◆ **PROBLEM REQUIREMENTS**: Print word for word the first line of the records below and every following line through the one containing "Copyright (c) 2026"; print nothing else.

◆ **EXERCISE INPUT**:
━━━━

/-
Copyright (c) 2026 the pub-hodgecm-mathlib formalisation cell (harness21).  Prover seat hodgecm-mathlib-K2E4-p18 (g3), HCML Track B «K2-LIT» ∕ h413
(stmt-HodgeConjecture-24833); line (ii′), sub-letter (H♮): FILE 4b, THE PAYER of (Ψ-package♮) modulo the rank-one target (line lead K2E4-p06 (g2) GO 2026-09-04T00:04:24Z).
-/
import Summits.HodgeConjecture.HodgeConjecture.Theorems.K2E3CentralUnipotentScalingOfFactor                -- FILE 4a (this seat): the (SC) transport `U₂ → H_v`; brings the U3b frame, ★ p23 `fst_comm_of_mem_center` ∕ `cmDatum_local_one_mul_comm`
import Summits.HodgeConjecture.HodgeConjecture.Theorems.F0P3cStCharTSEllMassHOrbEll                         -- ★ `compactSpace_centralizerH_of_fst` (`Z_H((γ₂, γ₁))` compact when `Z(γ₂)` is, non-split `v`)
import Literature.NumberTheory.Rogawski1990.LocalStableClassesNonsplitRankTwoIrreducible    -- ★ `isConj_of_isStablyConjH_of_irreducible`, `setOf_st_out_eq_singleton` (type (2): ONE class)
import Literature.NumberTheory.Rogawski1990.UnitStableOrbitalIntegralIrredOneClass          -- ★ `adelicForm_antidiagTwo_local_hermitian`, `isUnit_det_adelicForm_antidiagTwo_local`
import Literature.NumberTheory.Weil1982.UnitaryLocalRingBaseField                        -- ★ `exists_complexConj_eq_neg_ne_zero`
import HarnessLib

/-!
# K2 · E3 — `Theorems/K2E3CentralUnipotentScalingPackageOfRankOne.lean`: (Ψ-package♮) ON `H_v = U(Φ₂)_v × U(Φ₁)_v` AT A CENTRAL `z` FROM THE RANK-ONE PACKAGE ON
# `U(Φ₂)_v` AT `z.1` (product with the compact abelian `U(Φ₁)_v`; Rogawski 1990 §4.9, §8.1 Prop. 8.1.2; §3.5–3.6 for the type-(2) count)

HCML Track B «K2-LIT», cell `pub/hodgecm-mathlib`, crux H413 = `stmt-HodgeConjecture-24833` (lane `--supports … --as helper`); seat `hodgecm-mathlib-K2E4-p18` (g3).
THE LAST H-SIDE JUNCTION of sub-letter (H♮): ★ p855910 consumes (Ψ-package♮) `sig_K2E3CentralUnipotentScalingPackage` (cand 3b2da8799baa6d2f); THIS FILE pays it from the
U₂-LEVEL cand (Ψ-package₂⁺) `sig_K2E3RankOneUnipotentScalingPackage` (bytes `K2/K2E4-p18/g3/sig_K2E3RankOneUnipotentScalingPackage.cand.K2E4-p18-g3.lean`) — the target of
the rank-one Cayley road (★ K2E5-p12 FILE 1∕2∕3 + the (SC₂) C-file) — so that NO H_v-level work remains for the Cayley hand.

THE CONSTRUCTION.  Given `(Ψ, U₀, q, a)` on `U₂` at `ζ = z.1` (central in `U₂` by ★ `fst_comm_of_mem_center`): `Ψ_H(γ) := (Ψ γ.1, γ.2)`, `U₀^H := U₀ × U₁`,
`a_H(u) := a(⟦(out u).1⟧)` on `⟦z⟧` and `max 1 (a ⟦(out u).1⟧)` elsewhere (equal to `a(⟦(out u).1⟧)` on every class over `z`), `γs := (t, z.2)` with `t` the (RAY⁺) start
for `λ = z.2`.  (U1)(U2)(C) componentwise; (E)(Z)(I) componentwise with `U₁` commutative (★ `cmDatum_local_one_mul_comm`); (U2st)(Est)(Sst) from the `U₂`-clauses, stable
conjugacy on `H_v` being componentwise (★ `IsStablyConjH = IsStablyConj × IsStablyConj`, spelled `IsLocalStablyConjH L v (·, 1) (·, 1)` on the first slot); (S) is the
package's (S_H); (RAY♮): `Ψ_H^[k] γs = (Ψ^[k] t, z.2)` is `G`-regular, has compact centraliser (★ `compactSpace_centralizerH_of_fst`), tends to `z`, and its stable class
is ONE class — ★ `isConj_of_isStablyConjH_of_irreducible` (irreducible `χ` of the `U₂`-slot: type (2), [Rogawski1990 Prop. 3.5.2 (c) pp. 25–26]) + ★ `setOf_st_out_eq_singleton`;
(SC) = FILE 4a ★ `classOrbitalIntegral_indicator_comp_prod_eq_mul`.

* §1 small lemmas (`iterate_prodMap_fst`, `eq_of_isConj_of_mem_center`; the exponent bookkeeping `aH` is inside the head; ★ `exists_complexConj_eq_neg_ne_zero` by name).
* §2 **`centralUnipotentScalingPackage_of_rankOne : ‹(Ψ-package₂⁺)› → ‹(Ψ-package♮) 3b2da879›`** — THE HEAD (conclusion VERBATIM).

HONEST LABEL: HC_CM is proved only modulo the 7 printed citations (2 remaining named inputs: hLiu418 = stmt-HodgeConjecture-24832, h413 = stmt-HodgeConjecture-24833) until rung 0 closes.
Count-neutral helper: (Ψ-package♮) becomes REL ⟸ (Ψ-package₂⁺); with ★ p855908∕p855909∕p855910, CERT♮ ★ p855822 and ★ (DUAL_z) p855937 the cone of (H♮)∕(ii♭′) on this
side is {(E) → K2E3-p23, (Ψ-package₂⁺) → the Cayley hand, (S′♮) ★}.  No `sorry`, axioms ⊆ {propext, Classical.choice, Quot.sound}, no `def`, no instance, no notation.

## References
* [Rogawski1990] J. D. Rogawski, *Automorphic Representations of Unitary Groups in Three Variables*, Ann. of Math. Stud. 123 (1990): §4.9 p. 54; §8.1 Props. 8.1.1–8.1.2
  pp. 112–114; §3.5 Prop. 3.5.2 (c) pp. 25–26; §3.6 Lemma 3.6.1 p. 28, Cartan types p. 29.
* [HarishChandra1999AdmissibleDistributions] Harish-Chandra (notes by S. DeBacker, P. J. Sally, Jr.), AMS ULS 16 (1999): §3.1 Lemma 3.2.
* [Flicker1998UnitaryFL] Y. Z. Flicker, Canad. J. Math. 50 (1998), p. 97 (one class in the stable class of Flicker's torus).
-/

set_option autoImplicit false
set_option linter.dupNamespace false

noncomputable section

open Filter Topology
open MeasureTheory Measure NumberField IsDedekindDomain
open Literature.MeasureTheory.Group Literature.MeasureTheory.RestrictedProduct
open Literature.Topology.RestrictedProduct Literature.Topology.Algebra.RestrictedProduct
open Literature.NumberTheory.Rogawski1990 Literature.NumberTheory.Automorphic
open Literature.AlgebraicGeometry.ShimuraVarieties (unitaryGroup hermForm)
open scoped Matrix MatrixGroups RestrictedProduct NNReal
open Summit.HodgeConjecture.HodgeConjecture.Cruxes.H413.K2E3CentralUnipotentScalingOfFactor
open Summit.HodgeConjecture.HodgeConjecture.Cruxes.H413.F0P3cStCharTSEllMassHOrbEll (compactSpace_centralizerH_of_fst)

namespace Summit.HodgeConjecture.HodgeConjecture.Cruxes.H413.K2E3CentralUnipotentScalingPackageOfRankOne

variable (L : Type) [Field L] [NumberField L] [IsCMField L] (v : HeightOneSpectrum (𝓞 ↥(maximalRealSubfield L)))

/-! ## §1 Small lemmas -/

/-- Iterates of the product map `Ψ × id`: `(Ψ × id)^[k] (t, λ) = (Ψ^[k] t, λ)`. [folklore] -/
theorem iterate_prodMap_fst (Ψ : (UnitaryGroup.cmDatum L 2 (Matrix.of fun i j : Fin 2 => if i.val + j.val + 1 = 2 then (1 : L) else 0)).Local v → (UnitaryGroup.cmDatum L 2 (Matrix.of fun i j : Fin 2 => if i.val + j.val + 1 = 2 then (1 : L) else 0)).Local v) (t : (UnitaryGroup.cmDatum L 2 (Matrix.of fun i j : Fin 2 => if i.val + j.val + 1 = 2 then (1 : L) else 0)).Local v) (lam : (UnitaryGroup.cmDatum L 1 (Matrix.of fun i j : Fin 1 => if i.val + j.val + 1 = 1 then (1 : L) else 0)).Local v) (k : ℕ) :
    (fun γ : (UnitaryGroup.cmDatum L 2 (Matrix.of fun i j : Fin 2 => if i.val + j.val + 1 = 2 then (1 : L) else 0)).Local v × (UnitaryGroup.cmDatum L 1 (Matrix.of fun i j : Fin 1 => if i.val + j.val + 1 = 1 then (1 : L) else 0)).Local v => (Ψ γ.1, γ.2))^[k] (t, lam) = (Ψ^[k] t, lam) := by
  induction k with
  | zero => rfl
  | succ k ih => rw [Function.iterate_succ_apply', Function.iterate_succ_apply', ih]

/-- A central element is its own conjugates: `out ⟦z⟧ = z` and every conjugate of `z.1` is `z.1`. [folklore] -/
theorem eq_of_isConj_of_mem_center {G : Type*} [Group G] {z g : G} (hz : z ∈ Subgroup.center G) (h : IsConj z g) : g = z := by
  obtain ⟨c, hc⟩ := isConj_iff.1 h
  rw [← hc, Subgroup.mem_center_iff.1 hz c, mul_inv_cancel_right]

━━━━

◆ **ANSWER BELOW**:
/-
Copyright (c) 2026 the pub-hodgecm-mathlib formalisation cell (harness21).  Prover seat hodgecm-mathlib-K2E4-p18 (g3), HCML Track B «K2-LIT» ∕ h413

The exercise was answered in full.